Available data below:

/-- **Kolyvagin's bound on `#Ш(E/K)_{p^M}` (McCallum 1991, §1 Theorem, order form, upper bound), at level
`M = 2M₀`, assembled, conductor-keyed, depth `2M₀ + k`** — twin of `KolyvaginDescent.card_quotient_selmer_le_of_localTerm`:
`#(S_{p^{2M₀}}(E/K) / ℤ δ x₀) ≤ p^{2M₀}` with `M₀ = ord_p[E(K) : ℤ y_K]`, granted the displayed inputs (module
docstring), the Heegner-point binder of the tree replaced by `hN : W.conductorNorm ℤ = N₀`.
[cite: McCallumLMS1991, §1 Theorem; Thm. 5.4, Cor. 5.6] [cite: MilneADT2006, Ch. I §6, Prop. 6.9, Thm. 6.13(a)] -/
theorem card_quotient_selmer_le_of_localTerm_shift_ofImage [W.IsElliptic] (hK : IsImaginaryQuadratic K)
    {N₀ : ℕ} [NeZero N₀] (hN : W.conductorNorm ℤ = N₀) (k : ℕ) {Pt : (W.baseChange K).toAffine.Point}
    {p : ℕ} (hp : p.Prime) (hp2 : p ≠ 2) (hIz : ∃ z : Field.absoluteGaloisGroup K, ∀ t : geomTorsion (W.baseChange K) p, z • t = -t)
    (hIs : (W.baseChange K).HasIrreducibleModPGaloisRep p)
    (hIc : ∀ f : geomTorsion (W.baseChange K) p →+ geomTorsion (W.baseChange K) p,
      (∀ (g : Field.absoluteGaloisGroup K) (t : geomTorsion (W.baseChange K) p), f (g • t) = g • f t) →
        ∃ k : ℤ, ∀ t, f t = k • t)
    (hIt : AddSubgroup.torsionBy (W.baseChange K).toAffine.Point (p : ℤ) = ⊥)
    (hC : Literature.NumberTheory.Automorphic.chebotarev_artinRep) (hW : W.exists_weilPairing p)
    {M₀ : ℕ} (hM₀ : 1 ≤ M₀) [NeZero (p ^ M₀)]
    (hdiv : ∀ Q : geomPoints (W.baseChange K), ∃ R, ((p ^ M₀ * p ^ M₀ : ℕ) : ℤ) • R = Q)
    {c : K ≃ₐ[ℚ] K} (hc : c ≠ 1) (hcc : c * c = 1)
    {x₀ : (W.baseChange K).toAffine.Point} (hx₀ : p ^ M₀ • x₀ = Pt)
    (hPx : kummerMapTorsion (W.baseChange K) _ hdiv Pt =
      ((p : ℤ) ^ M₀) • kummerMapTorsion (W.baseChange K) _ hdiv x₀)
    (hxord : ((p : ℤ) ^ (2 * M₀ - 1)) • kummerMapTorsion (W.baseChange K) _ hdiv x₀ ≠ 0)
    (ε : ℤ) (hε : ε = 1 ∨ ε = -1)
    (h53 : IsOfFinAddOrder (Affine.Point.map (W' := W) (c : K →ₐ[ℚ] K) Pt - ε • Pt))
    (cl : ℕ → galH1Torsion (W.baseChange K) ((p ^ M₀ * p ^ M₀ : ℕ) : ℤ))
    (hc1 : cl 1 = kummerMapTorsion (W.baseChange K) _ hdiv Pt)
    (hcl : ∀ m : ℕ, Squarefree m →
      (∀ q ∈ m.primeFactors, IsKolyvaginPrime N₀ W K p q ∧ FrobEqFrobInfty W K (p ^ (2 * M₀ + k)) q) →
      conjAct W c _ (cl m) = (ε * (-1) ^ m.primeFactors.card) • cl m ∧
      (∀ v : HeightOneSpectrum (𝓞 K), (m : 𝓞 K) ∉ v.asIdeal →
        cl m ∈ selmerLocalKer (W.baseChange K) (v.adicCompletion K) ((p ^ M₀ * p ^ M₀ : ℕ) : ℤ)) ∧
      (∀ ℓ : ℕ, ℓ.Prime → ℓ ∣ m → ∀ v : HeightOneSpectrum (𝓞 K), (ℓ : 𝓞 K) ∈ v.asIdeal →
        ∀ a : ℕ, (((p : ℤ) ^ a) • cl m ∈
            selmerLocalKer (W.baseChange K) (v.adicCompletion K) ((p ^ M₀ * p ^ M₀ : ℕ) : ℤ) ↔
          ((p : ℤ) ^ a) • cl (m / ℓ) ∈
            (W.baseChange K).torsionLocalKer (v.adicCompletion K) ((p ^ M₀ * p ^ M₀ : ℕ) : ℤ))))
    (hdual : ∀ ℓ : ℕ, IsKolyvaginPrime N₀ W K p ℓ ∧ FrobEqFrobInfty W K (p ^ (2 * M₀ + k)) ℓ →
      ∀ ν : ℤ, (ν = 1 ∨ ν = -1) → ∀ d : galH1Torsion (W.baseChange K) ((p ^ M₀ * p ^ M₀ : ℕ) : ℤ),
      conjAct W c _ d = ν • d →
      (∀ v : HeightOneSpectrum (𝓞 K), (ℓ : 𝓞 K) ∉ v.asIdeal →
        d ∈ selmerLocalKer (W.baseChange K) (v.adicCompletion K) ((p ^ M₀ * p ^ M₀ : ℕ) : ℤ)) →
      (∀ w : InfinitePlace K,
        d ∈ selmerLocalKer (W.baseChange K) w.Completion ((p ^ M₀ * p ^ M₀ : ℕ) : ℤ)) →
      ∀ s ∈ selmerGroup (W.baseChange K) ((p ^ M₀ * p ^ M₀ : ℕ) : ℤ), conjAct W c _ s = ν • s →
      ∀ a : ℕ, a < 2 * M₀ → ∀ v : HeightOneSpectrum (𝓞 K), (ℓ : 𝓞 K) ∈ v.asIdeal →
        ((p : ℤ) ^ a) • d ∉
          selmerLocalKer (W.baseChange K) (v.adicCompletion K) ((p ^ M₀ * p ^ M₀ : ℕ) : ℤ) →
        ((p : ℤ) ^ (2 * M₀ - 1 - a)) • s ∈
          (W.baseChange K).torsionLocalKer (v.adicCompletion K) ((p ^ M₀ * p ^ M₀ : ℕ) : ℤ))
    -- the Cassels–Tate inputs at level `m = p^{M₀}`, auxiliary level `m² = p^M`
    (e : geomTorsion (W.baseChange K) ((p ^ M₀ * p ^ M₀ : ℕ) : ℤ) →
      geomTorsion (W.baseChange K) ((p ^ M₀ * p ^ M₀ : ℕ) : ℤ) → AlgebraicClosure K)
    (hμ : ∀ S T, e S T ^ (p ^ M₀ * p ^ M₀) = 1)
    (hadd₁ : ∀ S₁ S₂ T, e (S₁ + S₂) T = e S₁ T * e S₂ T)
    (hadd₂ : ∀ S T₁ T₂, e S (T₁ + T₂) = e S T₁ * e S T₂)
    (hgal : ∀ (σ : absoluteGaloisGroup K) (S T : geomTorsion (W.baseChange K) ((p ^ M₀ * p ^ M₀ : ℕ) : ℤ)),
      σ • e S T = e (σ • S) (σ • T))
    (halt : ∀ T, e T T = 1)
    (inv : LocalInvariants K (p ^ M₀ * p ^ M₀)) (hPT' : inv.SumInvLocalizationEqZero)
    (hH3 : ∀ x : galoisCohomology (mu K (p ^ M₀ * p ^ M₀)) 3,
      (∀ v : Place K, galoisCohomology.localization (mu K (p ^ M₀ * p ^ M₀)) v 3 x = 0) → x = 0)
    (hB : IsLevelPairing (p ^ M₀)
      (ctLevelPairing (W.baseChange K) (p ^ M₀) e hμ hadd₁ hadd₂ hgal inv halt hPT' hH3
        (localTerm_finite_support (W := W.baseChange K) (m := p ^ M₀) (e := e) (hμ := hμ)
          (hadd₁ := hadd₁) (hadd₂ := hadd₂) (hgal := hgal) halt inv)))
    (hPτ : ∀ z ∈ selmerGroup (W.baseChange K) ((p ^ M₀ * p ^ M₀ : ℕ) : ℤ),
      ∀ t ∈ selmerGroup (W.baseChange K) ((p ^ M₀ * p ^ M₀ : ℕ) : ℤ),
      ctGeneralFun (W.baseChange K) (p ^ M₀) e hμ hadd₁ hadd₂ hgal inv
          (torsionH1ToH1 (W.baseChange K) _ (conjAct W c _ z))
          (torsionH1ToH1 (W.baseChange K) _ (conjAct W c _ t)) =
        ctGeneralFun (W.baseChange K) (p ^ M₀) e hμ hadd₁ hadd₂ hgal inv
          (torsionH1ToH1 (W.baseChange K) _ z) (torsionH1ToH1 (W.baseChange K) _ t))
    -- Kolyvagin's annihilation, in the two forms used
    (hkill : ∀ s ∈ selmerGroup (W.baseChange K) ((p ^ M₀ * p ^ M₀ : ℕ) : ℤ),
      ((p : ℤ) ^ M₀) • s ∈ AddSubgroup.zmultiples (kummerMapTorsion (W.baseChange K) _ hdiv x₀))
    (hL : ∀ a ∈ (W.baseChange K).sha, (((p ^ M₀ * p ^ M₀ : ℕ) : ℤ)) • a = 0 → ((p ^ M₀ : ℕ) : ℤ) • a = 0)
    -- McCallum's Lemma 5.3 for the Cassels–Tate local term at `λ`
    (hloc : ∀ ℓ m : ℕ,
      (hℓ : IsKolyvaginPrime N₀ W K p ℓ ∧ FrobEqFrobInfty W K (p ^ (2 * M₀ + k)) ℓ) →
      KolSupp (fun q => IsKolyvaginPrime N₀ W K p q ∧ FrobEqFrobInfty W K (p ^ (2 * M₀ + k)) q) (ℓ * m) →
      ¬ ℓ ∣ m →
      ∀ (j N a b : ℕ) (t : galH1Torsion (W.baseChange K) ((p ^ M₀ * p ^ M₀ : ℕ) : ℤ)),
      t ∈ selmerGroup (W.baseChange K) ((p ^ M₀ * p ^ M₀ : ℕ) : ℤ) →
      ((p : ℤ) ^ j) • cl (ℓ * m) ∈ selmerGroup (W.baseChange K) ((p ^ M₀ * p ^ M₀ : ℕ) : ℤ) →
      ((p : ℤ) ^ N) • t = 0 →
      conjAct W c ((p ^ M₀ * p ^ M₀ : ℕ) : ℤ) t = (ε * (-1) ^ (ℓ * m).primeFactors.card) • t →
      (∀ q ∈ m.primeFactors, ∀ v : HeightOneSpectrum (𝓞 K), (q : 𝓞 K) ∈ v.asIdeal →
        t ∈ (W.baseChange K).torsionLocalKer (v.adicCompletion K) ((p ^ M₀ * p ^ M₀ : ℕ) : ℤ)) →
      M₀ ≤ j → N ≤ M₀ → N ≤ j → a + b + 1 = N →
      (¬ ∀ v : HeightOneSpectrum (𝓞 K), (ℓ : 𝓞 K) ∈ v.asIdeal →
        ((p : ℤ) ^ (a + (j - N))) • cl m ∈
          (W.baseChange K).torsionLocalKer (v.adicCompletion K) ((p ^ M₀ * p ^ M₀ : ℕ) : ℤ)) →
      (¬ ∀ v : HeightOneSpectrum (𝓞 K), (ℓ : 𝓞 K) ∈ v.asIdeal →
        ((p : ℤ) ^ b) • t ∈ (W.baseChange K).torsionLocalKer (v.adicCompletion K) ((p ^ M₀ * p ^ M₀ : ℕ) : ℤ)) →
      ∀ D : FirstCaseData (W.baseChange K) (p ^ M₀), D.b₁ = ((p : ℤ) ^ (j - M₀)) • cl (ℓ * m) →
        galoisCohomology.map (inclKD (W.baseChange K) (p ^ M₀) (p ^ M₀)) 1 D.b' = t →
        D.localTerm e hμ hadd₁ hadd₂ hgal inv (Sum.inr hℓ.1.place) ≠ 0) :
    Nat.card (selmerGroup (W.baseChange K) ((p ^ M₀ * p ^ M₀ : ℕ) : ℤ) ⧸
        (AddSubgroup.zmultiples (kummerMapTorsion (W.baseChange K) _ hdiv x₀)).addSubgroupOf
          (selmerGroup (W.baseChange K) ((p ^ M₀ * p ^ M₀ : ℕ) : ℤ))) ≤ p ^ (2 * M₀) := by
  have hn : p ^ M₀ * p ^ M₀ = p ^ (2 * M₀) := by rw [two_mul, pow_add]
  have hn0 : ((p ^ M₀ * p ^ M₀ : ℕ) : ℤ) ≠ 0 := by
    exact_mod_cast mul_ne_zero (NeZero.ne _) (NeZero.ne _)
  have hfin : ∀ D : GeneralCaseData (W.baseChange K) (p ^ M₀) e hμ hadd₁ hadd₂ hgal,
      ∃ S : Finset (Place K), ∀ v ∉ S, D.localTerm inv v = 0 :=
    localTerm_finite_support (W := W.baseChange K) (m := p ^ M₀) (e := e) (hμ := hμ)
      (hadd₁ := hadd₁) (hadd₂ := hadd₂) (hgal := hgal) halt inv
  -- the descent data with its dictionary
  obtain ⟨S, hSel, hx, hSp, hSM₀, hSM, hSτ, hSKol, hSA, hSc, hSε⟩ :=
    exists_hypothesesM_of_leavesM_dictionary_level_shift_ofImage W (N := N₀) hK hp hp2 hIz hIs hIc hIt hC hW (M := 2 * M₀)
      (by omega) k (n := p ^ M₀ * p ^ M₀) hn hdiv hc hcc hx₀ hPx hxord ε hε h53 cl hc1 hcl hdual
  haveI : Finite S.Sel := by
    rw [hSel]
    exact (W.baseChange K).finite_selmerGroup_holds hn0
  -- the Cassels–Tate pairing pulled back to `Sel`
  obtain ⟨ι, hι⟩ := exists_selmerToShaTorsion (W.baseChange K) (p ^ M₀) hL
  let incl : S.Sel →+ selmerGroup (W.baseChange K) ((p ^ M₀ * p ^ M₀ : ℕ) : ℤ) :=
    AddSubgroup.inclusion hSel.le
  let P : S.Sel →+ S.Sel →+ AddCircle (1 : ℚ) :=
    ((ctLevelPairing (W.baseChange K) (p ^ M₀) e hμ hadd₁ hadd₂ hgal inv halt hPT' hH3 hfin).comp
      (ι.comp incl)).compl₂ (ι.comp incl)
  have hPapp : ∀ z t : S.Sel, P z t =
      ctLevelPairing (W.baseChange K) (p ^ M₀) e hμ hadd₁ hadd₂ hgal inv halt hPT' hH3 hfin
        (ι (incl z)) (ι (incl t)) := fun _ _ => rfl
  have hincl : ∀ (v : galH1Torsion (W.baseChange K) ((p ^ M₀ * p ^ M₀ : ℕ) : ℤ)) (hv : v ∈ S.Sel),
      incl ⟨v, hv⟩ = ⟨v, hSel ▸ hv⟩ := fun _ _ => rfl
  -- `P` alternating
  have halt' : ∀ z, P z z = 0 := fun z => by rw [hPapp]; exact hB.1 _
  -- `P` is `τ`-invariant
  have hPτ' : ∀ z t : S.Sel, P ⟨S.τ z, S.τ_mem z z.2⟩ ⟨S.τ t, S.τ_mem t t.2⟩ = P z t := by
    intro z t
    rw [hPapp, hPapp]
    have key := hPτ _ (hSel.le z.2) _ (hSel.le t.2)
    rw [ctLevelPairing_pullback_apply e hμ hadd₁ hadd₂ hgal inv halt hPT' hH3 hfin ι hι,
      ctLevelPairing_pullback_apply e hμ hadd₁ hadd₂ hgal inv halt hPT' hH3 hfin ι hι]
    change zmodToCircle _ (ctGeneralFun (W.baseChange K) (p ^ M₀) e hμ hadd₁ hadd₂ hgal inv
        (torsionH1ToH1 (W.baseChange K) ((p ^ M₀ * p ^ M₀ : ℕ) : ℤ)
          (S.τ (z : galH1Torsion (W.baseChange K) ((p ^ M₀ * p ^ M₀ : ℕ) : ℤ))))
        (torsionH1ToH1 (W.baseChange K) ((p ^ M₀ * p ^ M₀ : ℕ) : ℤ)
          (S.τ (t : galH1Torsion (W.baseChange K) ((p ^ M₀ * p ^ M₀ : ℕ) : ℤ))))) =
      zmodToCircle _ (ctGeneralFun (W.baseChange K) (p ^ M₀) e hμ hadd₁ hadd₂ hgal inv
        (torsionH1ToH1 (W.baseChange K) ((p ^ M₀ * p ^ M₀ : ℕ) : ℤ)
          (z : galH1Torsion (W.baseChange K) ((p ^ M₀ * p ^ M₀ : ℕ) : ℤ)))
        (torsionH1ToH1 (W.baseChange K) ((p ^ M₀ * p ^ M₀ : ℕ) : ℤ)
          (t : galH1Torsion (W.baseChange K) ((p ^ M₀ * p ^ M₀ : ℕ) : ℤ))))
    rw [hSτ, hSτ, key]
  -- `P(x, ·) = 0`
  have hPx' : ∀ t, P ⟨S.x, S.x_mem⟩ t = 0 := fun t => by
    rw [hPapp]
    refine pullback_eq_zero_of_torsionH1ToH1_eq_zero _ ι hι ?_ _
    change torsionH1ToH1 (W.baseChange K) _ S.x = 0
    rw [hx]
    exact torsionH1ToH1_kummerMapTorsion (W.baseChange K) _ hdiv x₀
  -- `hkill` for `S`
  have hkill' : ∀ t ∈ S.Sel, ((S.p : ℤ) ^ M₀) • t ∈ AddSubgroup.zmultiples S.x := by
    intro t ht
    rw [hSp, hx]
    rw [hSel] at ht
    exact hkill t ht
  -- non-degeneracy modulo `ℤx`
  have hnd' : ∀ z : S.Sel, (∀ t, P z t = 0) → (z : galH1Torsion (W.baseChange K) _) ∈
      AddSubgroup.zmultiples S.x := by
    intro z hz
    have hall : ∀ t : selmerGroup (W.baseChange K) ((p ^ M₀ * p ^ M₀ : ℕ) : ℤ),
        ctLevelPairing (W.baseChange K) (p ^ M₀) e hμ hadd₁ hadd₂ hgal inv halt hPT' hH3 hfin
          (ι (incl z)) (ι t) = 0 := fun t => by
      have h := hz ⟨t, hSel.ge t.2⟩
      rw [hPapp] at h
      exact h
    have h0 := torsionH1ToH1_eq_zero_of_forall_pullback_eq_zero _ ι hι hB hL hall
    rw [hx]
    exact mem_zmultiples_of_torsionH1ToH1_eq_zero_level_of_torsionBy_eq_bot W hp hIt (M := 2 * M₀) hn le_rfl
      hdiv x₀ hxord hkill h0
  -- `hCTV` from the local term at `λ`
  have hcl2 : ∀ n : ℕ, Squarefree n →
      (∀ q ∈ n.primeFactors, IsKolyvaginPrime N₀ W K p q ∧ FrobEqFrobInfty W K (p ^ (2 * M₀ + k)) q) →
      ∀ v : HeightOneSpectrum (𝓞 K), (n : 𝓞 K) ∉ v.asIdeal →
        cl n ∈ selmerLocalKer (W.baseChange K) (v.adicCompletion K) ((p ^ M₀ * p ^ M₀ : ℕ) : ℤ) :=
    fun n hn hq => (hcl n hn hq).2.1
  have hCTV' := hCTV_of_localTerm_shift_ofImage W e hμ hadd₁ hadd₂ hgal inv halt hPT' hH3 hfin ι hι hK hN k
    hp hp2 hIz hIs hIc hIt c ε cl hcl2 S hSel hSp hSM₀ hSM hSτ hSKol hSA hSc hSε hloc
  -- `hCeb` from the Čebotarev density theorem
  have hCeb' : ∀ (T : Finset (galH1Torsion (W.baseChange K) ((p ^ M₀ * p ^ M₀ : ℕ) : ℤ)))
      (g₁ g₂ : galH1Torsion (W.baseChange K) ((p ^ M₀ * p ^ M₀ : ℕ) : ℤ)) (ν : ℤ), (ν = 1 ∨ ν = -1) →
      S.τ g₁ = ν • g₁ → S.τ g₂ = (-ν) • g₂ → (∀ t ∈ T, ∃ e : ℤ, (e = 1 ∨ e = -1) ∧ S.τ t = e • t) →
      ∀ b : ℕ, ∃ ℓ, b < ℓ ∧ S.Kol ℓ ∧
        ∀ g ∈ AddSubgroup.closure (insert g₁ (insert g₂ (T : Set _))),
          g ∈ S.A ℓ ↔ g ∈ AddSubgroup.closure (T : Set _) :=
    fun T g₁ g₂ ν hν hg₁ hg₂ hT b =>
      ceb_kernel_of_dictionary_level_shift_ofImage W (N := N₀) hn k S hC hK hp hp2 hIz hIs hIc hIt hW (by omega) hc hcc hSτ
        (fun ℓ h₁ h₂ => (hSKol ℓ).mpr ⟨h₁, h₂⟩) (fun ℓ _ g => hSA ℓ g) T g₁ g₂ ν hν hg₁ hg₂ hT b
  -- the abstract bound
  have key := S.card_quotient_le_of_casselsTate P halt' hPτ' hPx' hnd' hCTV' hCeb' hkill'
    (by rw [hSM₀, hSM]; omega)
  rw [hSp, hSM₀] at key
  rw [hSel, hx] at key
  exact key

End of Available data.

• [What you need to do]: Please give an exact copy of the lines above, beginning with the line containing "let incl : S.Sel" and running through the line containing "hH3 hfin ι hι]", and of no other lines.

• [Result for this task]:
  let incl : S.Sel →+ selmerGroup (W.baseChange K) ((p ^ M₀ * p ^ M₀ : ℕ) : ℤ) :=
    AddSubgroup.inclusion hSel.le
  let P : S.Sel →+ S.Sel →+ AddCircle (1 : ℚ) :=
    ((ctLevelPairing (W.baseChange K) (p ^ M₀) e hμ hadd₁ hadd₂ hgal inv halt hPT' hH3 hfin).comp
      (ι.comp incl)).compl₂ (ι.comp incl)
  have hPapp : ∀ z t : S.Sel, P z t =
      ctLevelPairing (W.baseChange K) (p ^ M₀) e hμ hadd₁ hadd₂ hgal inv halt hPT' hH3 hfin
        (ι (incl z)) (ι (incl t)) := fun _ _ => rfl
  have hincl : ∀ (v : galH1Torsion (W.baseChange K) ((p ^ M₀ * p ^ M₀ : ℕ) : ℤ)) (hv : v ∈ S.Sel),
      incl ⟨v, hv⟩ = ⟨v, hSel ▸ hv⟩ := fun _ _ => rfl
  -- `P` alternating
  have halt' : ∀ z, P z z = 0 := fun z => by rw [hPapp]; exact hB.1 _
  -- `P` is `τ`-invariant
  have hPτ' : ∀ z t : S.Sel, P ⟨S.τ z, S.τ_mem z z.2⟩ ⟨S.τ t, S.τ_mem t t.2⟩ = P z t := by
    intro z t
    rw [hPapp, hPapp]
    have key := hPτ _ (hSel.le z.2) _ (hSel.le t.2)
    rw [ctLevelPairing_pullback_apply e hμ hadd₁ hadd₂ hgal inv halt hPT' hH3 hfin ι hι,
      ctLevelPairing_pullback_apply e hμ hadd₁ hadd₂ hgal inv halt hPT' hH3 hfin ι hι]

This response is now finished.